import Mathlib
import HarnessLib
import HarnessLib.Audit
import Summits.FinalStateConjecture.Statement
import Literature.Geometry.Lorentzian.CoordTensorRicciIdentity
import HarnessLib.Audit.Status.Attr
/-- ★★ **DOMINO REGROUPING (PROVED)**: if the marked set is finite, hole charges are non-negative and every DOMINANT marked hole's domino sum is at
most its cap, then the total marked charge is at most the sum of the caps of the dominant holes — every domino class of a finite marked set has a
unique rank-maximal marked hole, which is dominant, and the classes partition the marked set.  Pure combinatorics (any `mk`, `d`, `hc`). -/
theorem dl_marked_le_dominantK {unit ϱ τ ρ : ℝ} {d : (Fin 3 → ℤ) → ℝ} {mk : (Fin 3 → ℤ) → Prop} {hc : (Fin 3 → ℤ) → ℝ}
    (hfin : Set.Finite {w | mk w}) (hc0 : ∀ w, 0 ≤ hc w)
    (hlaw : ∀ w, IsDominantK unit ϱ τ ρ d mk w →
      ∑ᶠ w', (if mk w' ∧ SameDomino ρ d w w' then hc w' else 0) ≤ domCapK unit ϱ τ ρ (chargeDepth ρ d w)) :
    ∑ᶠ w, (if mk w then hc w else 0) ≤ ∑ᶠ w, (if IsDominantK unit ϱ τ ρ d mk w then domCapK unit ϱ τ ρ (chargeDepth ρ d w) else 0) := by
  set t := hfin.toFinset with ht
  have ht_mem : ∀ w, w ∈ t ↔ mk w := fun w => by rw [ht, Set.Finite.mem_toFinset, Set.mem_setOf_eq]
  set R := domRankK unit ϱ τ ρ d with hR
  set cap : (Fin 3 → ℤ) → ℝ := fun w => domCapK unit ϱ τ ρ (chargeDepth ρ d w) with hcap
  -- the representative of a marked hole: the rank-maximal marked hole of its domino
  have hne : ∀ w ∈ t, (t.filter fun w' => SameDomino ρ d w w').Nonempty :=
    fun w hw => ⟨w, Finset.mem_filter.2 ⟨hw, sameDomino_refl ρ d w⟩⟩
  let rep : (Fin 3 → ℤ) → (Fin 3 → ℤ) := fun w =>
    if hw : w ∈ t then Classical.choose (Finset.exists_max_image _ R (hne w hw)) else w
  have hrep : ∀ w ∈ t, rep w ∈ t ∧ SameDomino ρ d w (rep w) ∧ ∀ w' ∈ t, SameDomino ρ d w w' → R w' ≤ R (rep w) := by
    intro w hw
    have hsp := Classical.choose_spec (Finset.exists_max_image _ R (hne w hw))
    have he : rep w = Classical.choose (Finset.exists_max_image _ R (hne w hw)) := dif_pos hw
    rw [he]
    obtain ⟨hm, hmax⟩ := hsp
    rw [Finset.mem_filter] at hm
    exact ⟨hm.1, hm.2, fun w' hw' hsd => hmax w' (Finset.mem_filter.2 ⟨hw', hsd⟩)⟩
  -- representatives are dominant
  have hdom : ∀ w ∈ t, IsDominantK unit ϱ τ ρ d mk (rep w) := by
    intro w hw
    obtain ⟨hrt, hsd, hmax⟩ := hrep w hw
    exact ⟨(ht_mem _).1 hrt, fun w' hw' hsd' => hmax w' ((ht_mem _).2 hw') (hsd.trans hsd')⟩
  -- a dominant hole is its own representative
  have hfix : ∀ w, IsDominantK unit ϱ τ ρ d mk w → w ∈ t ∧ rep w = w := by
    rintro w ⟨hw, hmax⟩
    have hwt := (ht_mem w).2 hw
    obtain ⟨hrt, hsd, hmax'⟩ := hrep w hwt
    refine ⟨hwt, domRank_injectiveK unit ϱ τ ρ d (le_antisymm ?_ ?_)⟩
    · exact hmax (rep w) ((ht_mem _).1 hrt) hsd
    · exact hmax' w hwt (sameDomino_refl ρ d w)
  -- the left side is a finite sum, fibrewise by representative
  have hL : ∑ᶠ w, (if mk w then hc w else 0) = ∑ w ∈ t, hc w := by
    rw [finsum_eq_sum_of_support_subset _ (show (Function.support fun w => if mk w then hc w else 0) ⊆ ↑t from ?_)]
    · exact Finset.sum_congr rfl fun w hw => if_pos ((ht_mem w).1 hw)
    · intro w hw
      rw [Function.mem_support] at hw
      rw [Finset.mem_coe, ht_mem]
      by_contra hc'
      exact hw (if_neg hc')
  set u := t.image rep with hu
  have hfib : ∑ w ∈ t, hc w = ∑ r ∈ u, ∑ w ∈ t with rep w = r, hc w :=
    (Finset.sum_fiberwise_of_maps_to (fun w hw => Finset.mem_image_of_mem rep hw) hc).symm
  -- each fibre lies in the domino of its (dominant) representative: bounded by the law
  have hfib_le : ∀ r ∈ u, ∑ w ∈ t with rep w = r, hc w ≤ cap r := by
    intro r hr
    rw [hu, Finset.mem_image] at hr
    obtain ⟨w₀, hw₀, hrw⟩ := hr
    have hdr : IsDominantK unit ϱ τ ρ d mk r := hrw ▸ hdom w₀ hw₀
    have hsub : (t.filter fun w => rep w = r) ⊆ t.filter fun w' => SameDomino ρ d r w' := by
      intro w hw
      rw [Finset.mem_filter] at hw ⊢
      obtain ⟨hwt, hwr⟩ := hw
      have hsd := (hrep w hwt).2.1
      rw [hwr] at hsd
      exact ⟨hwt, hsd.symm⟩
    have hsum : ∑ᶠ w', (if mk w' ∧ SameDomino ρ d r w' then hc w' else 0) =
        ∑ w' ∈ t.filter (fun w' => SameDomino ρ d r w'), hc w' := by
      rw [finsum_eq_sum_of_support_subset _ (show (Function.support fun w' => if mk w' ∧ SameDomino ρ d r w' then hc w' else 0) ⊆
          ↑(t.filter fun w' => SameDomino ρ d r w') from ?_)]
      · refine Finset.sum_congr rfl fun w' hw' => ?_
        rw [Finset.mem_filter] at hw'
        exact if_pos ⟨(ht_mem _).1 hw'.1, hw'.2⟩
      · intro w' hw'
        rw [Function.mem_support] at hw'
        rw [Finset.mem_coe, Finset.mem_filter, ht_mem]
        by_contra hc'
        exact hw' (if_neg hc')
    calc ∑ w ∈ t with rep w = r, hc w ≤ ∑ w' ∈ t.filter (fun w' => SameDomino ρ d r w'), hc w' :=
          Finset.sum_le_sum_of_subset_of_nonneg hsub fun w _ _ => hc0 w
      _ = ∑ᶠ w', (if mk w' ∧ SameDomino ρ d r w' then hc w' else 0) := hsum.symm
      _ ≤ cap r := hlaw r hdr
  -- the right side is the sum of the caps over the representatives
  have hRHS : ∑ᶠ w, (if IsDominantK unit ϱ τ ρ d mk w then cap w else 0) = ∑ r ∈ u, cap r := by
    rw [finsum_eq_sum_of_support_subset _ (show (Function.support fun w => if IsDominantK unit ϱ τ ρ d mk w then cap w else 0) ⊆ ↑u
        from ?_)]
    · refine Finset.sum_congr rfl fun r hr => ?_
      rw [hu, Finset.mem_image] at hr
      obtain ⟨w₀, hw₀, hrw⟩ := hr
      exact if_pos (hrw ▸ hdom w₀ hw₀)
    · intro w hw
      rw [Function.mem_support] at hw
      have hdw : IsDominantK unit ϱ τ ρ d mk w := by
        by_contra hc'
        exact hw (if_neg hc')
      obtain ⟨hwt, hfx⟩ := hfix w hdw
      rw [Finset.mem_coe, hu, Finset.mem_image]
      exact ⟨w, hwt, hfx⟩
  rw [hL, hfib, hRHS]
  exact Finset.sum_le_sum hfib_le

------------------------------------------------------------

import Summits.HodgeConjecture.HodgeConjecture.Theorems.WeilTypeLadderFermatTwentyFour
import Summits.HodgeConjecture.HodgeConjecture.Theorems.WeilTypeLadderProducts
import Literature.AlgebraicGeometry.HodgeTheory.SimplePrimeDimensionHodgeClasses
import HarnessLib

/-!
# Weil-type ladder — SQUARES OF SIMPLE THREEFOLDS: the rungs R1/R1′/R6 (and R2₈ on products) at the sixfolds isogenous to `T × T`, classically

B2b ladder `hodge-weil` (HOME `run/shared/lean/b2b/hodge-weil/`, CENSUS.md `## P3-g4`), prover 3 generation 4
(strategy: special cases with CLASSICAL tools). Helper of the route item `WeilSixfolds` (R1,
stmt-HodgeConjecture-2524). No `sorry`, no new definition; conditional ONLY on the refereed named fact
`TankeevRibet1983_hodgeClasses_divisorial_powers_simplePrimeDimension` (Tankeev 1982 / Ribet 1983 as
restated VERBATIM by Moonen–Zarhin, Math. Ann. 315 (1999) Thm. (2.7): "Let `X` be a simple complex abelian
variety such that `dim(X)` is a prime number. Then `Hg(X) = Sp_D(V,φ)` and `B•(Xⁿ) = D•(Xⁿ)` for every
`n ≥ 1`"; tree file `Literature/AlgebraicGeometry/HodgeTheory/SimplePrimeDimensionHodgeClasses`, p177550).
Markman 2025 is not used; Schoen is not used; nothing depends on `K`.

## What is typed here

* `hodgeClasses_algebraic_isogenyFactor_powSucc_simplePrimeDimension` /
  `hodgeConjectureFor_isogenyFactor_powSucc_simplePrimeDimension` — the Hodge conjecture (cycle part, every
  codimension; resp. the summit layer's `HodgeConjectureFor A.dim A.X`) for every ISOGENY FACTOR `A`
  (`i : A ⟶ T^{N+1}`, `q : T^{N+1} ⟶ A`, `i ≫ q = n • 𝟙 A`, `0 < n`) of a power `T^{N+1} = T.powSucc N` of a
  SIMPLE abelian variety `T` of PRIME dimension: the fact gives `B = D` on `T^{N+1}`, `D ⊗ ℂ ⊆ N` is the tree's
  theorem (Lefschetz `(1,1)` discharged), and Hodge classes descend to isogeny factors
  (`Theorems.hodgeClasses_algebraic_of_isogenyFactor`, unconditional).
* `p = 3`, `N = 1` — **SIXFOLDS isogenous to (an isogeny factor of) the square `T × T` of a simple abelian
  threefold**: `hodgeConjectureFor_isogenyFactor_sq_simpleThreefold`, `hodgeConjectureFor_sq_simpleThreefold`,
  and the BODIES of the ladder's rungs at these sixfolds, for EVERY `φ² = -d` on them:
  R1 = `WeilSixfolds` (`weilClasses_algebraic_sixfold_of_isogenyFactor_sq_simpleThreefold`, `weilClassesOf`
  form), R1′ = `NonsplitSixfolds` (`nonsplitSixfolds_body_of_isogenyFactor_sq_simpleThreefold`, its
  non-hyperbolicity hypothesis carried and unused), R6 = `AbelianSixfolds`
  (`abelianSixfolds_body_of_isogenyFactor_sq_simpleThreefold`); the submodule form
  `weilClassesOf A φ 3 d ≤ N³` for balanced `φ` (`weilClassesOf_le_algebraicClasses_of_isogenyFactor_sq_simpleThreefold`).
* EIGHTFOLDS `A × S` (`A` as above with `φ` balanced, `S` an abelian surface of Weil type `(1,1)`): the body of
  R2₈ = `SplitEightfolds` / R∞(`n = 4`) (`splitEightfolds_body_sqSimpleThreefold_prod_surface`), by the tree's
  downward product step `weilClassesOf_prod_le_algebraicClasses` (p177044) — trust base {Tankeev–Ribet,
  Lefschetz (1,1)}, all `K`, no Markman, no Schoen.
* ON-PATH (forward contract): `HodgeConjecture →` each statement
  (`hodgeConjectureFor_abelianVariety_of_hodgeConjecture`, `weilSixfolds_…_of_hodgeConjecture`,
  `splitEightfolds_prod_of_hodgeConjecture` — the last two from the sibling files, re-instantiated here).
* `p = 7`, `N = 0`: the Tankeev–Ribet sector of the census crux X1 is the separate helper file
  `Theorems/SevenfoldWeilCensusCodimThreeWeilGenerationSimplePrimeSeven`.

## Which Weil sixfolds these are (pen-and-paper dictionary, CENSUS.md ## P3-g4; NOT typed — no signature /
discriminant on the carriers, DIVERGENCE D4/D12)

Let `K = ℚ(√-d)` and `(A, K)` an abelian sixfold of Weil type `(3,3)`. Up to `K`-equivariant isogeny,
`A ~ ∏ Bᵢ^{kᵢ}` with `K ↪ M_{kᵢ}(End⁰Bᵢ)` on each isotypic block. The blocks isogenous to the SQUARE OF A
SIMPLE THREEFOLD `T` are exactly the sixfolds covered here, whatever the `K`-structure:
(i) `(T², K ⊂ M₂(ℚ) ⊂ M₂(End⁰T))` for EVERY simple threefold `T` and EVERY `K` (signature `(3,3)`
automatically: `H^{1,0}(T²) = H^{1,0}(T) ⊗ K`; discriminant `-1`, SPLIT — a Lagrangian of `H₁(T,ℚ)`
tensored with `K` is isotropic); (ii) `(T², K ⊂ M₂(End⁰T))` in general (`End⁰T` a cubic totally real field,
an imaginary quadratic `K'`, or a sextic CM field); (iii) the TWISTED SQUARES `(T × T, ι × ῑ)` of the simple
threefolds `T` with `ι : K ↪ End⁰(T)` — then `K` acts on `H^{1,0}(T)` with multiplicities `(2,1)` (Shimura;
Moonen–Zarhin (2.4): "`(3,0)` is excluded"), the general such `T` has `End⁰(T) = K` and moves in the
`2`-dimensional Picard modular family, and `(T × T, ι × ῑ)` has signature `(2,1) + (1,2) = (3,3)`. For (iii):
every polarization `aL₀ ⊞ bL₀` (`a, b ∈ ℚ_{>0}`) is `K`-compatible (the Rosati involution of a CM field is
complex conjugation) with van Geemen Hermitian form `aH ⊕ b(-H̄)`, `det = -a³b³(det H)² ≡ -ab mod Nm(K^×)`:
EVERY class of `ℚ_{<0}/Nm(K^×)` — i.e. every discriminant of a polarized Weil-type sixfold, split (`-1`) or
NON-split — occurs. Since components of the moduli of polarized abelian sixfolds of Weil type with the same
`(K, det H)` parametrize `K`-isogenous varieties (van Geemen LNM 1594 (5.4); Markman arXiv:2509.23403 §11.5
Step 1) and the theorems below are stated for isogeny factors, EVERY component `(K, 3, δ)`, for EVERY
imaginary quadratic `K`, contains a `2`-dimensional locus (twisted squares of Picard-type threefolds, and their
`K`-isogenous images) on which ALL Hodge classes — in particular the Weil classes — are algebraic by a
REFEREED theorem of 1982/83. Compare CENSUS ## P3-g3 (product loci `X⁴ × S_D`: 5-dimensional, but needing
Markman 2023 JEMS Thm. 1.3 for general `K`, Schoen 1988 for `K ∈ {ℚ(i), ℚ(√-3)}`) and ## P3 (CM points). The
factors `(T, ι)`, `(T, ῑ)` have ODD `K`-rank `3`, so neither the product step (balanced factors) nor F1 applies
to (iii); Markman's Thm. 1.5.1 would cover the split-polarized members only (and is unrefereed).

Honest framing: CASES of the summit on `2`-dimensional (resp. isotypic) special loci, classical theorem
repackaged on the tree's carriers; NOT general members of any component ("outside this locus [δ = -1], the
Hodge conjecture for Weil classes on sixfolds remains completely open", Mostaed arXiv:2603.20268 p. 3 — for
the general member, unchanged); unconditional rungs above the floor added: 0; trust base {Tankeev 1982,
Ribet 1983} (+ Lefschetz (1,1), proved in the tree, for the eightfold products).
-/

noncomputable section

------------------------------------------------------------

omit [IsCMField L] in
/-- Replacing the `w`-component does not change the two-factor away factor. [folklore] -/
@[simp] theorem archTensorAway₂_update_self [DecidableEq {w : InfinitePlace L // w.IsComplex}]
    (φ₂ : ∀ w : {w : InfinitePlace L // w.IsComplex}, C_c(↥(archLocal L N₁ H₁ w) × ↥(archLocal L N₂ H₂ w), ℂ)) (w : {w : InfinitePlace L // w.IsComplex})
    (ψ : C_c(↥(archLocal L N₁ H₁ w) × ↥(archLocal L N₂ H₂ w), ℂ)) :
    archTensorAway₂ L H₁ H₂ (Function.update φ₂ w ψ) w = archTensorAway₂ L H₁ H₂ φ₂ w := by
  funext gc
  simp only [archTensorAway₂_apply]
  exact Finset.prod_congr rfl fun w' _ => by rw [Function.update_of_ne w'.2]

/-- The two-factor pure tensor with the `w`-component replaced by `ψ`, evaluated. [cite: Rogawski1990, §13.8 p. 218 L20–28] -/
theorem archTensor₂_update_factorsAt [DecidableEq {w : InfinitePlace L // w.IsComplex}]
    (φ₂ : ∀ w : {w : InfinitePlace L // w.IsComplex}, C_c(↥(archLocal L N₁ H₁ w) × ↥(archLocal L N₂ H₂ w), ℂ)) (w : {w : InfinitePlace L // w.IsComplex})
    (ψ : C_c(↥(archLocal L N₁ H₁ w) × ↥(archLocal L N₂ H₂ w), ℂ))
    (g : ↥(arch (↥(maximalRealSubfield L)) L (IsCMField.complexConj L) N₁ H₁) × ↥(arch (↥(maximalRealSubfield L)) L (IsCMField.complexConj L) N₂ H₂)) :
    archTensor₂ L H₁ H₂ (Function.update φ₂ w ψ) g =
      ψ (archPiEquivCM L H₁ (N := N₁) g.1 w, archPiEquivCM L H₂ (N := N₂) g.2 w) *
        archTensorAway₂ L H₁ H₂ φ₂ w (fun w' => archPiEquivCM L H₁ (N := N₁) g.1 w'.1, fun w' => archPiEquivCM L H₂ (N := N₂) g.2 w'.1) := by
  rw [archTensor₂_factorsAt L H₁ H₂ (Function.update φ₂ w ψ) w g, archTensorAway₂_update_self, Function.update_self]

------------------------------------------------------------

### WORK INSTRUCTION
Using the records above, set down exactly the lines from the one with "have hdw : IsDominantK" through the one with "exact Finset.sum_le_sum hfib_le", inclusive, and nothing more.

### OUTPUT
      have hdw : IsDominantK unit ϱ τ ρ d mk w := by
        by_contra hc'
        exact hw (if_neg hc')
      obtain ⟨hwt, hfx⟩ := hfix w hdw
      rw [Finset.mem_coe, hu, Finset.mem_image]
      exact ⟨w, hwt, hfx⟩
  rw [hL, hfib, hRHS]
  exact Finset.sum_le_sum hfib_le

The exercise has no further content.